## ACTIVITY:
Using the records below, quote only the span that opens with the line containing "[cite: FawziParrilo2013, §1.2" and closes with the line containing "have valid : ∀", exactly and inclusively.

* * * * * * *

open DeSimone in
/-- **LRS Corollary 1.2 (cut) follows from Theorem 1.1** via De Simone's isomorphism
`CORR_n ≅ CUT_{n+1}` (Prop. 5.2(1)): with `α' = α/2` and `n ≥ 2`.
[cite: LeeRaghavendraSteurer2015, Cor. 1.2 and Prop. 5.2 (pp. 4, 22)] -/
theorem LeeRaghavendraSteurer2015_cor12_cut_of_thm11 (h : LeeRaghavendraSteurer2015_thm11) :
    LeeRaghavendraSteurer2015_cor12_cut := by
  obtain ⟨α, hα, H⟩ := h
  refine ⟨α / 2, by positivity, 2, fun n hn m hm hfac => ?_⟩
  obtain ⟨n', rfl⟩ : ∃ n', n = n' + 1 := ⟨n - 1, by omega⟩
  have hn' : 1 ≤ n' := by omega
  -- the bound transfers: α/2 · (n'+1)^{2/13} ≤ α · n'^{2/13}
  have hpow : ((n' + 1 : ℕ) : ℝ) ^ ((2 : ℝ) / 13) ≤ 2 * (n' : ℝ) ^ ((2 : ℝ) / 13) := by
    have h1 : ((n' + 1 : ℕ) : ℝ) ≤ 2 * n' := by push_cast; linarith [show (1 : ℝ) ≤ n' by exact_mod_cast hn']
    have h2 : (0 : ℝ) ≤ ((n' + 1 : ℕ) : ℝ) := by positivity
    calc ((n' + 1 : ℕ) : ℝ) ^ ((2 : ℝ) / 13) ≤ (2 * (n' : ℝ)) ^ ((2 : ℝ) / 13) :=
          Real.rpow_le_rpow h2 h1 (by norm_num)
      _ = (2 : ℝ) ^ ((2 : ℝ) / 13) * (n' : ℝ) ^ ((2 : ℝ) / 13) :=
          Real.mul_rpow (by norm_num) (by positivity)
      _ ≤ 2 * (n' : ℝ) ^ ((2 : ℝ) / 13) := by
          have : (2 : ℝ) ^ ((2 : ℝ) / 13) ≤ 2 := by
            calc (2 : ℝ) ^ ((2 : ℝ) / 13) ≤ (2 : ℝ) ^ (1 : ℝ) :=
                  Real.rpow_le_rpow_of_exponent_le (by norm_num) (by norm_num)
              _ = 2 := Real.rpow_one 2
          exact mul_le_mul_of_nonneg_right this (by positivity)
  have hm' : (m : ℝ) < (2 : ℝ) ^ (α * (n' : ℝ) ^ ((2 : ℝ) / 13)) := by
    refine lt_of_lt_of_le hm (Real.rpow_le_rpow_of_exponent_le (by norm_num) ?_)
    have : α / 2 * ((n' + 1 : ℕ) : ℝ) ^ ((2 : ℝ) / 13) ≤ α / 2 * (2 * (n' : ℝ) ^ ((2 : ℝ) / 13)) :=
      mul_le_mul_of_nonneg_left hpow (by positivity)
    linarith
  obtain ⟨U, V, hU, hV, hUV⟩ := hfac.corrSlack_of_cutSlack
  exact H n' hn' m hm' ⟨U, V, hU, hV, hUV⟩

/-! ### Fixed-size psd rank (`(S^d_+)^r`-lifts) of the cut polytope (Fawzi–Parrilo 2013) -/

section FixedSize

open DeSimone FixedSizePsdRank

/-- **De Simone's restriction for `(S^d_+)^r`-factorizations**: an `(S^d_+)^r`-factorization of the full slack
matrix of `CUT_{n+1}` restricts, along the covariance map, to one of the full slack matrix `corrSlack n` of
`COR(n)` (block version of `HasPsdFactorization.corrSlack_of_cutSlack`).
[cite: FawziParrilo2013, §1.2 (p. 4, "COR(n) is linearly isomorphic to the cut polytope")]
[cite: LeeRaghavendraSteurer2015, Prop. 5.2 (p. 22)] -/
theorem FixedSizePsdRank.HasPsdPowerFactorization.corrSlack_of_cutSlack {n d r : ℕ}
    (h : HasPsdPowerFactorization (fullSlackMatrix (cutVector (n := n + 1))) d r) :
    HasPsdPowerFactorization (corrSlack n) d r := by
  have valid : ∀ cb : {cb : Matrix (Fin n) (Fin n) ℝ × ℝ //
      ∀ x : Fin n → ℝ, (∀ i, x i = 0 ∨ x i = 1) → ∑ i, ∑ j, cb.1 i j * (x i * x j) ≤ cb.2},
      ∀ S : Finset (Fin (n + 1)), pullVec cb.1.1 ⬝ᵥ cutVector S ≤ cb.1.2 := by
    intro cb S
    rw [pullVec_dotProduct]
    exact cb.2 (cutCoord S) (cutCoord_zero_or_one S)
  have h' := h.submatrix
    (fun cb : {cb : Matrix (Fin n) (Fin n) ℝ × ℝ //
        ∀ x : Fin n → ℝ, (∀ i, x i = 0 ∨ x i = 1) → ∑ i, ∑ j, cb.1 i j * (x i * x j) ≤ cb.2} =>
      (⟨(pullVec cb.1.1, cb.1.2), valid cb⟩ :
        {ab : ((⊤ : SimpleGraph (Fin (n + 1))).edgeSet → ℝ) × ℝ // ∀ S, ab.1 ⬝ᵥ cutVector S ≤ ab.2}))
    (fun x : {x : Fin n → ℝ // ∀ i, x i = 0 ∨ x i = 1} => cutOf x)
  have heq : (fun (cb : {cb : Matrix (Fin n) (Fin n) ℝ × ℝ //
        ∀ x : Fin n → ℝ, (∀ i, x i = 0 ∨ x i = 1) → ∑ i, ∑ j, cb.1 i j * (x i * x j) ≤ cb.2})
      (x : {x : Fin n → ℝ // ∀ i, x i = 0 ∨ x i = 1}) =>
      fullSlackMatrix (cutVector (n := n + 1)) ⟨(pullVec cb.1.1, cb.1.2), valid cb⟩ (cutOf x)) = corrSlack n := by
    funext cb x
    simp only [fullSlackMatrix, pullVec_dotProduct, cutCoord_cutOf]
    rfl
  exact heq ▸ h'

/-- **Fawzi–Parrilo 2013 for the cut polytope, factorization form**: an `(S^d_+)^r`-factorization of the full
slack matrix of `CUT_{n+1}` (`n ≥ d ≥ 1`) has `κ(d)·c(d)ⁿ ≤ r`, `c(d) = (1 − 3^{−d})^{−1/d}`,
`κ(d) = (3^d − 1)^{−(1−1/d)}` ("rules out any polynomial-size formulation of the cut polytope … using
block-diagonal semidefinite programs"). [cite: FawziParrilo2013, Thm. 1 and §1.2 (p. 4)] -/
theorem FawziParrilo2013_cut {n d r : ℕ} (hd : 1 ≤ d) (hnd : d ≤ n)
    (h : HasPsdPowerFactorization (fullSlackMatrix (cutVector (n := n + 1))) d r) :
    ((3 : ℝ) ^ d - 1) ^ (-(1 - 1 / (d : ℝ))) * ((1 - 1 / (3 : ℝ) ^ d) ^ (-(1 / (d : ℝ)))) ^ n ≤ (r : ℝ) :=
  FawziParrilo2013_thm1_holds d hd n hnd r h.corrSlack_of_cutSlack

/-- The cut polytope `CUT_N = conv{𝟙_{∂S} : S ⊆ [N]}` is bounded. [cite: LeeRaghavendraSteurer2015, §1.1 (p. 4)] -/
theorem isBounded_convexHull_cutVector (N : ℕ) :
    Bornology.IsBounded (convexHull ℝ (Set.range (cutVector (n := N)))) :=
  isBounded_convexHull.2 (Set.finite_range _).isBounded

/-- Inequalities valid on all cut vectors are valid on `CUT_N`. [cite: LeeRaghavendraSteurer2015, §1.3 (p. 7)] -/
theorem dotProduct_le_of_mem_convexHull_cutVector {N : ℕ} {y : (⊤ : SimpleGraph (Fin N)).edgeSet → ℝ}
    (hy : y ∈ convexHull ℝ (Set.range (cutVector (n := N))))
    (ab : {ab : ((⊤ : SimpleGraph (Fin N)).edgeSet → ℝ) × ℝ // ∀ S, ab.1 ⬝ᵥ cutVector S ≤ ab.2}) :
    ab.1.1 ⬝ᵥ y ≤ ab.1.2 := by
  have hlin : IsLinearMap ℝ (fun z : (⊤ : SimpleGraph (Fin N)).edgeSet → ℝ => ab.1.1 ⬝ᵥ z) :=
    ⟨fun u v => dotProduct_add _ _ _, fun s u => dotProduct_smul s ab.1.1 u⟩
  refine (convexHull_min ?_ (convex_halfSpace_le hlin _)) hy
  rintro _ ⟨S, rfl⟩
  exact ab.2 S

/-- **Fawzi–Parrilo 2013 for the cut polytope, lift form**: an `(S^d_+)^r`-lift (`HasBlockPsdLift`) of
`CUT_{n+1} = conv{𝟙_{∂S} : S ⊆ [n+1]}`, `n ≥ d ≥ 1`, has `κ(d)·c(d)ⁿ ≤ r`.
[cite: FawziParrilo2013, Thm. 1 and §1.2 (p. 4)] -/
theorem FawziParrilo2013_cut_lift {n d r : ℕ} (hd : 1 ≤ d) (hnd : d ≤ n)
    (h : HasBlockPsdLift (convexHull ℝ (Set.range (cutVector (n := n + 1)))) d r) :
    ((3 : ℝ) ^ d - 1) ^ (-(1 - 1 / (d : ℝ))) * ((1 - 1 / (3 : ℝ) ^ d) ^ (-(1 / (d : ℝ)))) ^ n ≤ (r : ℝ) := by
  have hn : 0 < n := by omega
  -- `r ≥ 1`: `CUT_{n+1}` has two distinct points
  have hr : 1 ≤ r := by
    rcases Nat.eq_zero_or_pos r with rfl | hr
    · exfalso
      obtain ⟨L, π, hC⟩ := h
      have hsub : (convexHull ℝ (Set.range (cutVector (n := n + 1)))).Subsingleton := by
        rw [hC]
        rintro _ ⟨M, -, rfl⟩ _ ⟨M', -, rfl⟩
        have : M = M' := funext fun t => t.elim0
        rw [this]
      let x0 : {x : Fin n → ℝ // ∀ i, x i = 0 ∨ x i = 1} := ⟨fun _ => 0, fun _ => Or.inl rfl⟩
      let x1 : {x : Fin n → ℝ // ∀ i, x i = 0 ∨ x i = 1} := ⟨fun _ => 1, fun _ => Or.inr rfl⟩
      have h0 : cutVector (cutOf x0) ∈ convexHull ℝ (Set.range (cutVector (n := n + 1))) :=
        subset_convexHull ℝ _ ⟨_, rfl⟩
      have h1 : cutVector (cutOf x1) ∈ convexHull ℝ (Set.range (cutVector (n := n + 1))) :=
        subset_convexHull ℝ _ ⟨_, rfl⟩
      have := congrFun (hsub h0 h1) (edgeLast ⟨0, hn⟩)
      have e0 := cutCoord_cutOf x0 ⟨0, hn⟩
      have e1 := cutCoord_cutOf x1 ⟨0, hn⟩
      simp only [cutCoord] at e0 e1
      rw [e0, e1] at this
      exact zero_ne_one this
    · exact hr
  have hfac : HasPsdPowerFactorization
      (fun (S : Finset (Fin (n + 1)))
        (ab : {ab : ((⊤ : SimpleGraph (Fin (n + 1))).edgeSet → ℝ) × ℝ // ∀ S, ab.1 ⬝ᵥ cutVector S ≤ ab.2}) =>
        ab.1.2 - ab.1.1 ⬝ᵥ cutVector S) d r :=
    HasBlockPsdLift.hasPsdPowerFactorization_slack (x := fun S : Finset (Fin (n + 1)) => cutVector S)
      (a := fun ab : {ab : ((⊤ : SimpleGraph (Fin (n + 1))).edgeSet → ℝ) × ℝ //
        ∀ S, ab.1 ⬝ᵥ cutVector S ≤ ab.2} => ab.1.1) (b := fun ab => ab.1.2) hd hr h
      (isBounded_convexHull_cutVector (n + 1)) (fun S => subset_convexHull ℝ _ ⟨S, rfl⟩)
      (fun y hy ab => dotProduct_le_of_mem_convexHull_cutVector hy ab)
  exact FawziParrilo2013_cut hd hnd hfac.transpose

end FixedSize

end Literature.Combinatorics.Optimization

end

* * * * * * *

## REPLY:
[cite: FawziParrilo2013, §1.2 (p. 4, "COR(n) is linearly isomorphic to the cut polytope")]
[cite: LeeRaghavendraSteurer2015, Prop. 5.2 (p. 22)] -/
theorem FixedSizePsdRank.HasPsdPowerFactorization.corrSlack_of_cutSlack {n d r : ℕ}
    (h : HasPsdPowerFactorization (fullSlackMatrix (cutVector (n := n + 1))) d r) :
    HasPsdPowerFactorization (corrSlack n) d r := by
  have valid : ∀ cb : {cb : Matrix (Fin n) (Fin n) ℝ × ℝ //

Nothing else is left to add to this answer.